Nothing outside the range below should be printed. Output exactly the lines from the line with "and affine sum" to the line with "(§4, true slack", both included.
►
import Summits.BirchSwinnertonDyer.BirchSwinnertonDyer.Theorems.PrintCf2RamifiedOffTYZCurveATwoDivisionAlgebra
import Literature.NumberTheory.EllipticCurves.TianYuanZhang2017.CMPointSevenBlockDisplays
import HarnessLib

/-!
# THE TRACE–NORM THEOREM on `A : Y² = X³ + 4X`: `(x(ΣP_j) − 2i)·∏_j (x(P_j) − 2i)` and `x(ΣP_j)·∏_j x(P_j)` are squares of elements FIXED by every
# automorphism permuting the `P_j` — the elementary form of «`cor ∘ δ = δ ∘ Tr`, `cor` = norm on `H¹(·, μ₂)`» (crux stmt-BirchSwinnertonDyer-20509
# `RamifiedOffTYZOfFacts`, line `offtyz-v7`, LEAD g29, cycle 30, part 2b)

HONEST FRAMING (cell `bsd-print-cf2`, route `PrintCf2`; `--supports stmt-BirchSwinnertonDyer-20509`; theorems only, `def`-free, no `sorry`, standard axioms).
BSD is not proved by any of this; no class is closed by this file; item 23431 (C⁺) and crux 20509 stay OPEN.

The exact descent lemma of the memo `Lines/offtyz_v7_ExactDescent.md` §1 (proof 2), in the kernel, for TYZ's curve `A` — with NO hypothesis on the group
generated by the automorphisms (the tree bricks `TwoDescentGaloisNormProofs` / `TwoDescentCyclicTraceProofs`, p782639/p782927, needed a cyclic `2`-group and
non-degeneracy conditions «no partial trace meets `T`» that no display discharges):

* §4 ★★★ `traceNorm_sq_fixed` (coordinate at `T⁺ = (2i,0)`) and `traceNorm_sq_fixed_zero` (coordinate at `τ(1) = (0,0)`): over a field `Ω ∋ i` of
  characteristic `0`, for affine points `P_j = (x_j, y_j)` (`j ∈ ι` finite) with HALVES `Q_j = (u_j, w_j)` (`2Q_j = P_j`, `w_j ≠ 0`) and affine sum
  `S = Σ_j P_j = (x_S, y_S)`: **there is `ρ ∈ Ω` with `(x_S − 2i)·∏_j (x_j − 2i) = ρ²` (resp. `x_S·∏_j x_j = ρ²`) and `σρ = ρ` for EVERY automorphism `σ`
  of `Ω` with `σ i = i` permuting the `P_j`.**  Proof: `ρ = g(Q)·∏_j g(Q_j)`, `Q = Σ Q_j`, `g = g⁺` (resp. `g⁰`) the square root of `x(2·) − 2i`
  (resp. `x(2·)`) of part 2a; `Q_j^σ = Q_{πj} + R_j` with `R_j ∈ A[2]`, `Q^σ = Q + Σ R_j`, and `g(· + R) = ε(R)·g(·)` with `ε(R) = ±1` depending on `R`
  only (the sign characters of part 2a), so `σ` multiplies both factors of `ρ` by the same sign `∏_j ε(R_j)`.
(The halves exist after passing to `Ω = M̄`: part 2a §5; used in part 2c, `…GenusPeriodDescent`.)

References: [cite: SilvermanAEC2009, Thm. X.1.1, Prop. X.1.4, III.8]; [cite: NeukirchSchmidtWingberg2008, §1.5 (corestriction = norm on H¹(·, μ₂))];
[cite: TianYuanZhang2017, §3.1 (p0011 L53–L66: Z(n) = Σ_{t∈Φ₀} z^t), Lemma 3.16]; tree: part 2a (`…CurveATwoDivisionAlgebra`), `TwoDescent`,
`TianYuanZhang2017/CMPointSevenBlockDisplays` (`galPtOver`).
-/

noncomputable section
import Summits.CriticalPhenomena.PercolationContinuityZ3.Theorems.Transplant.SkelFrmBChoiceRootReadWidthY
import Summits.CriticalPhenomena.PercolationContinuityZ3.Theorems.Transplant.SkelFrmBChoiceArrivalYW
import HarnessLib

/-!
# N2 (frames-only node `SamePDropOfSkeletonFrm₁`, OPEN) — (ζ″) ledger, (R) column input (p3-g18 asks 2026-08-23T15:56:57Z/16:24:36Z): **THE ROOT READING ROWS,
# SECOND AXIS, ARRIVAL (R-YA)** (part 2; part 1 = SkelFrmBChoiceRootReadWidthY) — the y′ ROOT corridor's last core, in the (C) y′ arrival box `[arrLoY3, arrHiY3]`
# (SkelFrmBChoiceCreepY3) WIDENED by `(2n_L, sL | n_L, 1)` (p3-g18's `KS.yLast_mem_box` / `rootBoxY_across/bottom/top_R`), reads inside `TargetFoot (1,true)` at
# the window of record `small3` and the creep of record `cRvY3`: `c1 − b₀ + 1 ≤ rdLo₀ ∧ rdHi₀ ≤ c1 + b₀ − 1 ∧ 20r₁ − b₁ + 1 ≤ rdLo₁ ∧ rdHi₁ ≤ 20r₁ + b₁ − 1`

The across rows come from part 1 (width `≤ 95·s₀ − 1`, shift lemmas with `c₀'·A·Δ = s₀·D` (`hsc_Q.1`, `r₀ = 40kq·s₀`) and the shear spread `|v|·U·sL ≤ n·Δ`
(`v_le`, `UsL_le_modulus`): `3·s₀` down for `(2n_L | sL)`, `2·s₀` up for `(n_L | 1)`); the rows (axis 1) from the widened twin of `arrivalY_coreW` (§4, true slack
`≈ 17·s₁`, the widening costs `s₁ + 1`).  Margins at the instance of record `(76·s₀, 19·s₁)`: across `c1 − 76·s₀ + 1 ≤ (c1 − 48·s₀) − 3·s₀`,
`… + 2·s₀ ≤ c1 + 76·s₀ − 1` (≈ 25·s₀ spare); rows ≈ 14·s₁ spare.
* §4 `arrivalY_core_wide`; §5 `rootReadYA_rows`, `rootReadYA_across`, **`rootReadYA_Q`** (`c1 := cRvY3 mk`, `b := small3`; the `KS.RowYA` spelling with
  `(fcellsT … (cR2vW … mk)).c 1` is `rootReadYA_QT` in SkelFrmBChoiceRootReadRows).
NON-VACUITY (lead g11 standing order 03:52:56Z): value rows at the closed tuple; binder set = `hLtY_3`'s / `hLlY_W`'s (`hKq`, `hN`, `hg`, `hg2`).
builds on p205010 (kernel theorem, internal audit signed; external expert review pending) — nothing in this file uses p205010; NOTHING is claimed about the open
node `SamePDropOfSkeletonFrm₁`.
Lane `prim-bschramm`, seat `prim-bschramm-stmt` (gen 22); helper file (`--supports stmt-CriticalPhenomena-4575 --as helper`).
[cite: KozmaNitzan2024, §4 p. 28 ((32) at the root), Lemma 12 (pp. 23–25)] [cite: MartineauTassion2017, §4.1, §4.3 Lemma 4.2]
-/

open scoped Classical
◄
* _Task answer_
  characteristic `0`, for affine points `P_j = (x_j, y_j)` (`j ∈ ι` finite) with HALVES `Q_j = (u_j, w_j)` (`2Q_j = P_j`, `w_j ≠ 0`) and affine sum
  `S = Σ_j P_j = (x_S, y_S)`: **there is `ρ ∈ Ω` with `(x_S − 2i)·∏_j (x_j − 2i) = ρ²` (resp. `x_S·∏_j x_j = ρ²`) and `σρ = ρ` for EVERY automorphism `σ`
  of `Ω` with `σ i = i` permuting the `P_j`.**  Proof: `ρ = g(Q)·∏_j g(Q_j)`, `Q = Σ Q_j`, `g = g⁺` (resp. `g⁰`) the square root of `x(2·) − 2i`
  (resp. `x(2·)`) of part 2a; `Q_j^σ = Q_{πj} + R_j` with `R_j ∈ A[2]`, `Q^σ = Q + Σ R_j`, and `g(· + R) = ε(R)·g(·)` with `ε(R) = ±1` depending on `R`
  only (the sign characters of part 2a), so `σ` multiplies both factors of `ρ` by the same sign `∏_j ε(R_j)`.
(The halves exist after passing to `Ω = M̄`: part 2a §5; used in part 2c, `…GenusPeriodDescent`.)

References: [cite: SilvermanAEC2009, Thm. X.1.1, Prop. X.1.4, III.8]; [cite: NeukirchSchmidtWingberg2008, §1.5 (corestriction = norm on H¹(·, μ₂))];
[cite: TianYuanZhang2017, §3.1 (p0011 L53–L66: Z(n) = Σ_{t∈Φ₀} z^t), Lemma 3.16]; tree: part 2a (`…CurveATwoDivisionAlgebra`), `TwoDescent`,
`TianYuanZhang2017/CMPointSevenBlockDisplays` (`galPtOver`).
-/

noncomputable section
import Summits.CriticalPhenomena.PercolationContinuityZ3.Theorems.Transplant.SkelFrmBChoiceRootReadWidthY
import Summits.CriticalPhenomena.PercolationContinuityZ3.Theorems.Transplant.SkelFrmBChoiceArrivalYW
import HarnessLib

/-!
# N2 (frames-only node `SamePDropOfSkeletonFrm₁`, OPEN) — (ζ″) ledger, (R) column input (p3-g18 asks 2026-08-23T15:56:57Z/16:24:36Z): **THE ROOT READING ROWS,
# SECOND AXIS, ARRIVAL (R-YA)** (part 2; part 1 = SkelFrmBChoiceRootReadWidthY) — the y′ ROOT corridor's last core, in the (C) y′ arrival box `[arrLoY3, arrHiY3]`
# (SkelFrmBChoiceCreepY3) WIDENED by `(2n_L, sL | n_L, 1)` (p3-g18's `KS.yLast_mem_box` / `rootBoxY_across/bottom/top_R`), reads inside `TargetFoot (1,true)` at
# the window of record `small3` and the creep of record `cRvY3`: `c1 − b₀ + 1 ≤ rdLo₀ ∧ rdHi₀ ≤ c1 + b₀ − 1 ∧ 20r₁ − b₁ + 1 ≤ rdLo₁ ∧ rdHi₁ ≤ 20r₁ + b₁ − 1`

The across rows come from part 1 (width `≤ 95·s₀ − 1`, shift lemmas with `c₀'·A·Δ = s₀·D` (`hsc_Q.1`, `r₀ = 40kq·s₀`) and the shear spread `|v|·U·sL ≤ n·Δ`
(`v_le`, `UsL_le_modulus`): `3·s₀` down for `(2n_L | sL)`, `2·s₀` up for `(n_L | 1)`); the rows (axis 1) from the widened twin of `arrivalY_coreW` (§4, true slack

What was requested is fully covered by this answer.